**What is needed**
Among the entries below, find the line with "have hS0 : 0", then quote it and each following line up to and including the line with "exact Real.log_nonneg (by", and nothing else.

(Source information Opens)

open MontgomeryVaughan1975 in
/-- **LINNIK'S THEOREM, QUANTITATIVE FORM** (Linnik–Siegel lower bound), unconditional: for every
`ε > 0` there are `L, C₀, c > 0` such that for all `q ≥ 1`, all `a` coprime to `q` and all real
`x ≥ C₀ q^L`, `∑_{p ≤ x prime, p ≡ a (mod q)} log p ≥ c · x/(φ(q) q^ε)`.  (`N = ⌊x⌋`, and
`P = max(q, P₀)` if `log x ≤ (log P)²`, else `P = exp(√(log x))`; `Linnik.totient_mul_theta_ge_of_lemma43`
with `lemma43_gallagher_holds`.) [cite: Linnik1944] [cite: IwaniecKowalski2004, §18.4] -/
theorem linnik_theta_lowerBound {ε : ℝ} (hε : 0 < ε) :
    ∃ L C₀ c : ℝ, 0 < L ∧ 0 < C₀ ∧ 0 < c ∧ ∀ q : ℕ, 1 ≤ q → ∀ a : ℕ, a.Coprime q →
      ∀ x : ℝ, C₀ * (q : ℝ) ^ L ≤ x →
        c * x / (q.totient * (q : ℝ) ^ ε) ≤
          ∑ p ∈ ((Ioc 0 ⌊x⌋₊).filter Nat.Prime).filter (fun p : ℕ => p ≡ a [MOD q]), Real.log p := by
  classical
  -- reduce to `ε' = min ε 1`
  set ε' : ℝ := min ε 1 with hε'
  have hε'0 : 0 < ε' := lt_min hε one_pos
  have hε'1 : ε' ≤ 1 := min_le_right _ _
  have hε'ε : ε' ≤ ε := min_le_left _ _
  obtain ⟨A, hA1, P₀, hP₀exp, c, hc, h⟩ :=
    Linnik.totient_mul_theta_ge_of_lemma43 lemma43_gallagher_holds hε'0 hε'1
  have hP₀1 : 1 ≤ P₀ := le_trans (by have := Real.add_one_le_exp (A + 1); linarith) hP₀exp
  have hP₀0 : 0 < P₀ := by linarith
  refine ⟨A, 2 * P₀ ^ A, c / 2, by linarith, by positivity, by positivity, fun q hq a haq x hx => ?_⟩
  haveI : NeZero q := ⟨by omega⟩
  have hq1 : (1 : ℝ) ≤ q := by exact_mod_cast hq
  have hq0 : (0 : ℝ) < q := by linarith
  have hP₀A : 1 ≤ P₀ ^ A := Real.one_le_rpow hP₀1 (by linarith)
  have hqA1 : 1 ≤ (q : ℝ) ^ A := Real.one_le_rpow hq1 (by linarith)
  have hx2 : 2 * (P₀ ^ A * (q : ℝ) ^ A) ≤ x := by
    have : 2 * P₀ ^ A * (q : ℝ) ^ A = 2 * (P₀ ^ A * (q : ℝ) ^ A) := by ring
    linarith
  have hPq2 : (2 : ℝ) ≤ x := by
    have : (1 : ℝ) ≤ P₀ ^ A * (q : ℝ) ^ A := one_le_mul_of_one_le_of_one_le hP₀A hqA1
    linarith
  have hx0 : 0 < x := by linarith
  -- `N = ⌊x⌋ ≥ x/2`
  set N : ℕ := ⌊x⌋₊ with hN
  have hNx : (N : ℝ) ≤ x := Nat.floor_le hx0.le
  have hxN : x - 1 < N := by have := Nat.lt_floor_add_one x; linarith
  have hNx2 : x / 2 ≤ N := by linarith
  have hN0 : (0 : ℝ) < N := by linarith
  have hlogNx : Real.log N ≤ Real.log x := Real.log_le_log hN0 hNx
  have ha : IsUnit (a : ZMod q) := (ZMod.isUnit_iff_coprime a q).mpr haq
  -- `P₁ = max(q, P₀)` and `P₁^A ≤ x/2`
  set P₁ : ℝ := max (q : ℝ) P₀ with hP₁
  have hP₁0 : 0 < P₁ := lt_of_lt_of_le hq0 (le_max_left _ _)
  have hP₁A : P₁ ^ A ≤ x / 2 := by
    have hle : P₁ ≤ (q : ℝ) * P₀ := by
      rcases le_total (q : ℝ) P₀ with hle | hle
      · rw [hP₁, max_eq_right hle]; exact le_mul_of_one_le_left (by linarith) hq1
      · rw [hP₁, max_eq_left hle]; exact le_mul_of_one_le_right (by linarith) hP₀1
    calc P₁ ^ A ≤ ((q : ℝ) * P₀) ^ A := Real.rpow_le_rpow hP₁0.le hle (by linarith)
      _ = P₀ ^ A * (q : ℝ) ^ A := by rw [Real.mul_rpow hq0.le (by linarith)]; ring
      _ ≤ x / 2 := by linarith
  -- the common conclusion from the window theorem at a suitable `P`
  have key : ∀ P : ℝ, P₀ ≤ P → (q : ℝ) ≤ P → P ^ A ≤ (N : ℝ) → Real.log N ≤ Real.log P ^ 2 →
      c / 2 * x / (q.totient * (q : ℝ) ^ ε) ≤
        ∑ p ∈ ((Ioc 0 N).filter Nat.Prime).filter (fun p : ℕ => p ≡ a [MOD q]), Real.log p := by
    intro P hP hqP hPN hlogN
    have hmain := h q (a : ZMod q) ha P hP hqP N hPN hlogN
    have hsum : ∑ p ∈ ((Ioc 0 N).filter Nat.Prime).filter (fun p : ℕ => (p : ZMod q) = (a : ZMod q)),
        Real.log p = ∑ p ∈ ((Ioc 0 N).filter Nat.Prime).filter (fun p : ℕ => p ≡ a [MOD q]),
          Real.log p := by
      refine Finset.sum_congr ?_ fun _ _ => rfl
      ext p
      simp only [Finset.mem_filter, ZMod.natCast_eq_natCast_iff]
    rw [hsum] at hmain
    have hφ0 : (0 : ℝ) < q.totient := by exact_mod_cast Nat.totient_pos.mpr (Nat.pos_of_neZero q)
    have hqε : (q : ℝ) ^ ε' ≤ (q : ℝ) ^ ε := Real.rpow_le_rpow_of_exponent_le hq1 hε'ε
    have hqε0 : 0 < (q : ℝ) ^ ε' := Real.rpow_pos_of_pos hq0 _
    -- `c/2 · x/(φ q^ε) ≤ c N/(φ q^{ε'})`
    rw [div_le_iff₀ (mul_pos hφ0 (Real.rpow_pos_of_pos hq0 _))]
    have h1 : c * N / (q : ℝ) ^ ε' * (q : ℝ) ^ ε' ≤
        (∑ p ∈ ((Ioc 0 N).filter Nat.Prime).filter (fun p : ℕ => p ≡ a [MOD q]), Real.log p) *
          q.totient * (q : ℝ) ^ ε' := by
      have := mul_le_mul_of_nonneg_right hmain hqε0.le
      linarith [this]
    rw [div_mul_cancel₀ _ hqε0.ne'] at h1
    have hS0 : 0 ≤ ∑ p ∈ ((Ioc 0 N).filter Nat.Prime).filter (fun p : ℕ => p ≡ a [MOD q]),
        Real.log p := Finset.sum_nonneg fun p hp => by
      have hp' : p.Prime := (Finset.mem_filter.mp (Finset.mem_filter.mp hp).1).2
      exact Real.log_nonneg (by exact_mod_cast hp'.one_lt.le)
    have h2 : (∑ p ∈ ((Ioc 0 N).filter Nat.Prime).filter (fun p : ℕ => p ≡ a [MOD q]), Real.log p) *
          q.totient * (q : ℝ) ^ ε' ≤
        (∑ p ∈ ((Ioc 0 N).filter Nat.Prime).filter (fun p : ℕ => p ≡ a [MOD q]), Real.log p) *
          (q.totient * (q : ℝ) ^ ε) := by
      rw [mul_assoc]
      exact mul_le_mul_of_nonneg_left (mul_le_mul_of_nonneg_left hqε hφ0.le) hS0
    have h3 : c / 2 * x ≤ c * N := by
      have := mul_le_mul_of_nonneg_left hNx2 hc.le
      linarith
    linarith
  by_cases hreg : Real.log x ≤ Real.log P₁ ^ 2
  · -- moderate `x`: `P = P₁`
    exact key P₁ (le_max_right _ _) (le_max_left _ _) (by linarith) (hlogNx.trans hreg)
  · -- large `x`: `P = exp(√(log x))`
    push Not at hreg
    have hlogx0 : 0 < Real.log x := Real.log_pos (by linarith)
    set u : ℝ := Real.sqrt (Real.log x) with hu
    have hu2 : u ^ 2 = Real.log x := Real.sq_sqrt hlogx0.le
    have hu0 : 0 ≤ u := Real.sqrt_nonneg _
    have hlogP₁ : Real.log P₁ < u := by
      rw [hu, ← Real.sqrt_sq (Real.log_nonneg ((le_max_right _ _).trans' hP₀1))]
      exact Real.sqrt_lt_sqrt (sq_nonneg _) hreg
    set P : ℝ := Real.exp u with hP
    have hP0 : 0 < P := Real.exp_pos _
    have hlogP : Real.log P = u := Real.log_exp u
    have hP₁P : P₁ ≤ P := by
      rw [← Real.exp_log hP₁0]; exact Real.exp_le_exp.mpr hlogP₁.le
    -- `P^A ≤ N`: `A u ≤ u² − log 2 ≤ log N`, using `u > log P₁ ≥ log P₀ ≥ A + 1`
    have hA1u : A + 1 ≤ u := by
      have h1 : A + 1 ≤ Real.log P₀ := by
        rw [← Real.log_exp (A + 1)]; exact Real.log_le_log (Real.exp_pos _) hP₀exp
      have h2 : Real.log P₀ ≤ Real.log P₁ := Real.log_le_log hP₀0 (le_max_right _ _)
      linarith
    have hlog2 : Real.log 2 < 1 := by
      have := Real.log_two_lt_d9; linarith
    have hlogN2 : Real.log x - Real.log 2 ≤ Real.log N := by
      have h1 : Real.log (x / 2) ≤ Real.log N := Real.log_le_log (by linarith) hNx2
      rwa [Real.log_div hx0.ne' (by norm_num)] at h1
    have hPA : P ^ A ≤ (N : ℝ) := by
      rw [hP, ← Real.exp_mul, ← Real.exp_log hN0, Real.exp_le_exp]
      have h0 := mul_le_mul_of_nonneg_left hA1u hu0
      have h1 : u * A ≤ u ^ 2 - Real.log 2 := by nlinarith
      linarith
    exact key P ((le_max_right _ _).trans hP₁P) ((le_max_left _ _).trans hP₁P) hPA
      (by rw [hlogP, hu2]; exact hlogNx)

(Source information Closes)

**Solution to this problem**
    have hS0 : 0 ≤ ∑ p ∈ ((Ioc 0 N).filter Nat.Prime).filter (fun p : ℕ => p ≡ a [MOD q]),
        Real.log p := Finset.sum_nonneg fun p hp => by
      have hp' : p.Prime := (Finset.mem_filter.mp (Finset.mem_filter.mp hp).1).2
      exact Real.log_nonneg (by exact_mod_cast hp'.one_lt.le)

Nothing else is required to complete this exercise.